*** Opening of Given information ***

import Summits.CriticalPhenomena.PercolationContinuityZ3.Theorems.PercNearOneGluingNoHeavyLowerTailAntitheticLobeFlip
import HarnessLib

/-!
# `NoHeavyLowerTail` (stmt-CriticalPhenomena-4575) — antithetic cluster pairs: the FIRM FAMILY THEOREM (core of THEOREM D⁺)
# (prim-hp-2 gen 50, MEMO-gen50 §2 (L2⁺))

Support file (`--supports stmt-CriticalPhenomena-4575`, hull-port prover `prim-hp-2`, gen 50).  No definitions, no named facts, no sorries;
standard axioms.

Setting as in `…AntitheticLobeFlip`: a colouring `x` of `E` with red vertex cluster `J`, blue vertex cluster `U`, and pairwise disjoint closed
sets `M i` of blue-only vertices covering `U ∖ J` (the blue lobes); `y_T = x ∆ {e ∈ E : e meets ⋃_{i∈T} M i}`.

THEOREM D⁺ (MEMO-gen50 §2): on every finite graph, for every source and every forbidden set `R`, the antithetic sum of `Δ_{F,G}` over the
FIRM slice — configurations whose core `W ∩ W'` is connected in red AND in blue inside itself — is nonnegative (vertex version); it contains
THEOREM D's slice `W ∩ W' = {s}`.  The firm slice is the disjoint union of flip families of firm nested bottoms, and THIS file proves the
family inequality:
* `Antithetic.firm_family_sum_nonneg` — if every vertex of `J` stays blue-reached when ALL lobes are flipped to red ("firm"), then
  `0 ≤ Σ_{T ⊆ ι} Δ(y_T)`: the canonical cube of `x` (`lobecube_sum_nonneg`) controls the half `T ∋ i₀`, the canonical cube of the partner
  colouring `(y_univ)ᶜ` — red cluster `J`, blue cluster `J ∪ ⋃ M i`, same lobes — the half `T ∌ i₀`.
* `Antithetic.deltaV_compl`, `Antithetic.compl_symmDiff_left` — bookkeeping.
[cite: VandenbergHaggstromKahn2005, §1 p. 6 ("Harris' inequality")]
-/

noncomputable section

namespace Summit.CriticalPhenomena.PercolationContinuityZ3.Theorems

open Literature.Probability.Percolation
open scoped Classical symmDiff

namespace Antithetic

section FirmFamily

variable {V : Type*} {ι : Type*} [Fintype ι]

/-- `Δ` is invariant under complementing the colouring (the two clusters swap). [folklore] -/
theorem deltaV_compl (E ω : Set (Sym2 V)) (s : V) (F G : Set V → ℝ) :
    (F (openCluster (ωᶜ ∩ E) s) - F (openCluster (ωᶜᶜ ∩ E) s)) * (G (openCluster (ωᶜ ∩ E) s) - G (openCluster (ωᶜᶜ ∩ E) s)) =
      (F (openCluster (ω ∩ E) s) - F (openCluster (ωᶜ ∩ E) s)) * (G (openCluster (ω ∩ E) s) - G (openCluster (ωᶜ ∩ E) s)) := by
  rw [compl_compl]; ring

/-- Complement commutes with a flip: `(a ∆ b)ᶜ = aᶜ ∆ b`. [folklore] -/
theorem compl_symmDiff_left (a b : Set (Sym2 V)) : (a ∆ b)ᶜ = aᶜ ∆ b := by
  ext e
  simp only [Set.mem_compl_iff, Set.mem_symmDiff]
  tauto

/-- **FIRM FAMILY THEOREM** (MEMO-gen50 §2 (L2⁺), the analytic core of THEOREM D⁺).  Let `x` be a colouring with red cluster `J`, blue cluster `U`,
and let `M i` (`i : ι`) be pairwise disjoint closed sets of blue-only vertices covering `U ∖ J` (the blue lobes of `x`).  Suppose `x` is FIRM
on the blue side: every vertex of `J` is still blue-reached when ALL the `M i` are flipped to red (e.g. `G[J]` is connected in blue inside `J`).
Then the WHOLE flip family has nonnegative antithetic sum: `0 ≤ Σ_{T ⊆ ι} Δ(x ∆ {e ∈ E : e meets ⋃_{i∈T} M i})` for increasing vertex
functions `F, G`.  Proof: the canonical cube of `x` gives the half `T ∋ i₀`, the canonical cube of the partner `x' = (y_univ)ᶜ` — which is a
colouring with red cluster `J`, blue cluster `J ∪ ⋃ M i` and the same lobes — gives the half `T ∌ i₀`. [this work] -/
theorem firm_family_sum_nonneg (E x : Set (Sym2 V)) (s : V) (M : ι → Set V) (i₀ : ι)
    (hMU : ∀ i, M i ⊆ openCluster (xᶜ ∩ E) s) (hMJ : ∀ i, Disjoint (M i) (openCluster (x ∩ E) s))
    (hcl : ∀ i a b, s(a, b) ∈ E → a ∈ M i → b ∈ openCluster (xᶜ ∩ E) s → b ∉ openCluster (x ∩ E) s → b ∈ M i)
    (hcov : openCluster (xᶜ ∩ E) s \ openCluster (x ∩ E) s ⊆ ⋃ i, M i)
    (hdisj : ∀ i j, i ≠ j → Disjoint (M i) (M j))
    (hfirm : openCluster (x ∩ E) s ⊆ openCluster ((x ∆ {e | e ∈ E ∧ ∃ v ∈ e, v ∈ ⋃ i, M i})ᶜ ∩ E) s)
    {F G : Set V → ℝ} (hF : Monotone F) (hG : Monotone G) :
    0 ≤ ∑ T : Set ι, (F (openCluster ((x ∆ {e | e ∈ E ∧ ∃ v ∈ e, v ∈ ⋃ i ∈ T, M i}) ∩ E) s) -
        F (openCluster ((x ∆ {e | e ∈ E ∧ ∃ v ∈ e, v ∈ ⋃ i ∈ T, M i})ᶜ ∩ E) s)) *
      (G (openCluster ((x ∆ {e | e ∈ E ∧ ∃ v ∈ e, v ∈ ⋃ i ∈ T, M i}) ∩ E) s) -
        G (openCluster ((x ∆ {e | e ∈ E ∧ ∃ v ∈ e, v ∈ ⋃ i ∈ T, M i})ᶜ ∩ E) s)) := by
  -- notation
  set J := openCluster (x ∩ E) s with hJ
  set U := openCluster (xᶜ ∩ E) s with hU
  let Fl : Set V → Set (Sym2 V) := fun S => {e | e ∈ E ∧ ∃ v ∈ e, v ∈ S}
  let y : Set ι → Set (Sym2 V) := fun T => x ∆ Fl (⋃ i ∈ T, M i)
  let Δ : Set (Sym2 V) → ℝ := fun ω =>
    (F (openCluster (ω ∩ E) s) - F (openCluster (ωᶜ ∩ E) s)) * (G (openCluster (ω ∩ E) s) - G (openCluster (ωᶜ ∩ E) s))
  show 0 ≤ ∑ T : Set ι, Δ (y T)
  have hΔc : ∀ ω, Δ ωᶜ = Δ ω := fun ω => deltaV_compl E ω s F G
  -- flip sets of disjoint closed families are disjoint; Fl is additive
  have Fl_union : ∀ S S' : Set V, Fl (S ∪ S') = Fl S ∪ Fl S' := by
    intro S S'; ext e
    simp only [Fl, Set.mem_setOf_eq, Set.mem_union]
    constructor
    · rintro ⟨hE, v, hv, hvS | hvS⟩
      · exact Or.inl ⟨hE, v, hv, hvS⟩
      · exact Or.inr ⟨hE, v, hv, hvS⟩
    · rintro (⟨hE, v, hv, hvS⟩ | ⟨hE, v, hv, hvS⟩)
      · exact ⟨hE, v, hv, Or.inl hvS⟩
      · exact ⟨hE, v, hv, Or.inr hvS⟩
  have MT_union : ∀ T : Set ι, (⋃ i ∈ T, M i) ∪ (⋃ i ∈ Tᶜ, M i) = ⋃ i, M i := by
    intro T; ext v
    simp only [Set.mem_union, Set.mem_iUnion]
    constructor
    · rintro (⟨i, _, h⟩ | ⟨i, _, h⟩) <;> exact ⟨i, h⟩
    · rintro ⟨i, h⟩
      by_cases hi : i ∈ T
      · exact Or.inl ⟨i, hi, h⟩
      · exact Or.inr ⟨i, hi, h⟩
  have Fl_disj : ∀ T : Set ι, Disjoint (Fl (⋃ i ∈ T, M i)) (Fl (⋃ i ∈ Tᶜ, M i)) := by
    intro T
    refine Set.disjoint_left.2 fun e he he' => ?_
    obtain ⟨hE, v, hv, hvT⟩ := he
    obtain ⟨-, w, hw, hwT⟩ := he'
    obtain ⟨i, hi, hvi⟩ := Set.mem_iUnion₂.1 hvT
    obtain ⟨j, hj, hwj⟩ := Set.mem_iUnion₂.1 hwT
    have hij : i ≠ j := fun h => hj (h ▸ hi)
    -- e = s(v,w) up to order; v ∈ M i, w ∈ M j adjacent (or v = w): closedness of M i forces w ∈ M i
    have hwU : w ∈ U := hMU j hwj
    have hwJ : w ∉ J := fun h => Set.disjoint_left.1 (hMJ j) hwj h
    have hw_i : w ∈ M i := by
      induction e using Sym2.ind with
      | h a b =>
        rcases Sym2.mem_iff.1 hv with rfl | rfl <;> rcases Sym2.mem_iff.1 hw with rfl | rfl
        · exact hvi
        · exact hcl i _ _ hE hvi hwU hwJ
        · exact hcl i _ _ (by rw [Sym2.eq_swap]; exact hE) hvi hwU hwJ
        · exact hvi
    exact Set.disjoint_left.1 (hdisj i j hij) hw_i hwj
  -- the partner colouring x' := (y univ)ᶜ and its family
  set xall := x ∆ Fl (⋃ i, M i) with hxall
  have hy' : ∀ T : Set ι, xallᶜ ∆ Fl (⋃ i ∈ T, M i) = (y Tᶜ)ᶜ := by
    intro T
    rw [← compl_symmDiff_left]
    congr 1
    show (x ∆ Fl (⋃ i, M i)) ∆ Fl (⋃ i ∈ T, M i) = x ∆ Fl (⋃ i ∈ Tᶜ, M i)
    rw [symmDiff_assoc]
    congr 1
    -- Fl(all) ∆ Fl(M_T) = Fl(M_{Tᶜ})
    rw [← MT_union T, Fl_union]
    have hd := Fl_disj T
    ext e
    simp only [Set.mem_symmDiff, Set.mem_union]
    constructor
    · rintro (⟨h1 | h1, h2⟩ | ⟨h1, h2⟩)
      · exact absurd h1 h2
      · exact h1
      · exact absurd (Or.inl h1) h2
    · intro h
      exact Or.inl ⟨Or.inr h, fun h' => Set.disjoint_left.1 hd h' h⟩
  -- clusters of x'
  have hUall : openCluster (xall ∩ E) s = J ∪ ⋃ i, M i := by
    have h := lobeflip_red_eq E x s (⋃ i, M i) (Set.iUnion_subset hMU)
      (Set.disjoint_left.2 fun v hv hvJ => by
        obtain ⟨i, hvi⟩ := Set.mem_iUnion.1 hv
        exact Set.disjoint_left.1 (hMJ i) hvi hvJ)
      (fun a b hE ha hbU hbJ => by
        obtain ⟨i, hai⟩ := Set.mem_iUnion.1 ha
        exact Set.mem_iUnion.2 ⟨i, hcl i a b hE hai hbU hbJ⟩)
    exact h
  have hJall : openCluster (xallᶜ ∩ E) s = J := by
    apply Set.Subset.antisymm
    · intro v hv
      have h := lobeflip_blue_subset E x s ∅ (⋃ i, M i) (Set.empty_subset _)
        (Set.disjoint_left.2 fun v hv hvJ => by
          obtain ⟨i, hvi⟩ := Set.mem_iUnion.1 hv
          exact Set.disjoint_left.1 (hMJ i) hvi hvJ)
        (fun a b hE ha hbU hbJ => by
          obtain ⟨i, hai⟩ := Set.mem_iUnion.1 ha
          exact Set.mem_iUnion.2 ⟨i, hcl i a b hE hai hbU hbJ⟩) hv
      have h0 : {e : Sym2 V | e ∈ E ∧ ∃ v ∈ e, v ∈ (∅ : Set V)} = ∅ := by ext e; simp
      have hx0 : x ∆ (∅ : Set (Sym2 V)) = x := by
        rw [Set.symmDiff_def, Set.sdiff_empty, Set.empty_sdiff, Set.union_empty]
      rw [h0, hx0] at h
      -- v ∈ U and v ∉ ⋃ M i, hence v ∈ J by the cover
      by_contra hvJ
      exact h.2 (hcov ⟨h.1, hvJ⟩)
    · exact hfirm
  -- cube for x (half `T ∋ i₀`)
  let High : Set (Set ι) := {T | i₀ ∈ T}
  have hup : ∀ T T', T ∈ High → T ⊆ T' → T' ∈ High := fun T T' hT hTT' => hTT' hT
  have hsd : ∀ T, T ∈ High ↔ Tᶜ ∉ High := fun T => by
    show i₀ ∈ T ↔ ¬ (i₀ ∈ Tᶜ)
    rw [Set.mem_compl_iff, not_not]
  have h1 := lobecube_sum_nonneg E x s M hMU hMJ hcl hcov High hup hsd hF hG
  -- cube for x' (half `T ∌ i₀`)
  have hMU' : ∀ i, M i ⊆ openCluster (xallᶜᶜ ∩ E) s := fun i => by
    rw [compl_compl, hUall]; exact Set.subset_union_of_subset_right (Set.subset_iUnion M i) J
  have hMJ' : ∀ i, Disjoint (M i) (openCluster (xallᶜ ∩ E) s) := fun i => by rw [hJall]; exact hMJ i
  have hcl' : ∀ i a b, s(a, b) ∈ E → a ∈ M i → b ∈ openCluster (xallᶜᶜ ∩ E) s → b ∉ openCluster (xallᶜ ∩ E) s → b ∈ M i := by
    intro i a b hE ha hb hbJ
    rw [compl_compl, hUall] at hb
    rw [hJall] at hbJ
    rcases hb with hb | hb
    · exact absurd hb hbJ
    · obtain ⟨j, hbj⟩ := Set.mem_iUnion.1 hb
      exact hcl i a b hE ha (hMU j hbj) hbJ
  have hcov' : openCluster (xallᶜᶜ ∩ E) s \ openCluster (xallᶜ ∩ E) s ⊆ ⋃ i, M i := by
    rw [compl_compl, hUall, hJall]
    rintro v ⟨hv | hv, hvJ⟩
    · exact absurd hv hvJ
    · exact hv
  have h2 := lobecube_sum_nonneg E xallᶜ s M hMU' hMJ' hcl' hcov' High hup hsd hF hG
  -- combine: termwise the two cube slots at T contribute Δ(y T) + Δ(y Tᶜ)
  have hsum : ∀ T : Set ι,
      Δ (if T ∈ High then y T else (y Tᶜ)ᶜ) + Δ (if T ∈ High then xallᶜ ∆ Fl (⋃ i ∈ T, M i) else (xallᶜ ∆ Fl (⋃ i ∈ Tᶜ, M i))ᶜ) =
        Δ (y T) + Δ (y Tᶜ) := by
    intro T
    by_cases hT : T ∈ High
    · rw [if_pos hT, if_pos hT, hy' T, hΔc]
    · rw [if_neg hT, if_neg hT, hy' Tᶜ, compl_compl, compl_compl, hΔc, add_comm]
  have hcompl : ∑ T : Set ι, Δ (y Tᶜ) = ∑ T : Set ι, Δ (y T) :=
    Fintype.sum_equiv (Equiv.mk compl compl compl_compl compl_compl) _ _ fun T => rfl
  have htot : ∑ T : Set ι, (Δ (if T ∈ High then y T else (y Tᶜ)ᶜ) +
      Δ (if T ∈ High then xallᶜ ∆ Fl (⋃ i ∈ T, M i) else (xallᶜ ∆ Fl (⋃ i ∈ Tᶜ, M i))ᶜ)) = 2 * ∑ T : Set ι, Δ (y T) := by
    rw [Finset.sum_congr rfl fun T _ => hsum T, Finset.sum_add_distrib, hcompl]; ring
  have hnn : 0 ≤ ∑ T : Set ι, (Δ (if T ∈ High then y T else (y Tᶜ)ᶜ) +
      Δ (if T ∈ High then xallᶜ ∆ Fl (⋃ i ∈ T, M i) else (xallᶜ ∆ Fl (⋃ i ∈ Tᶜ, M i))ᶜ)) := by
    rw [Finset.sum_add_distrib]
    refine add_nonneg ?_ ?_
    · refine h1.trans_eq (Finset.sum_congr rfl fun T _ => ?_)
      by_cases hT : T ∈ High <;> simp only [hT, if_true, if_false, Δ, y, Fl]
    · refine h2.trans_eq (Finset.sum_congr rfl fun T _ => ?_)
      by_cases hT : T ∈ High <;> simp only [hT, if_true, if_false, Δ, Fl]
  rw [htot] at hnn
  linarith

end FirmFamily

end Antithetic

end Summit.CriticalPhenomena.PercolationContinuityZ3.Theorems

*** Close of Given information ***

■ Assignment:
Check all the records above and select each line where the string "clusters" is found.

■ Your response:
/-- `Δ` is invariant under complementing the colouring (the two clusters swap). [folklore] -/
  -- clusters of x'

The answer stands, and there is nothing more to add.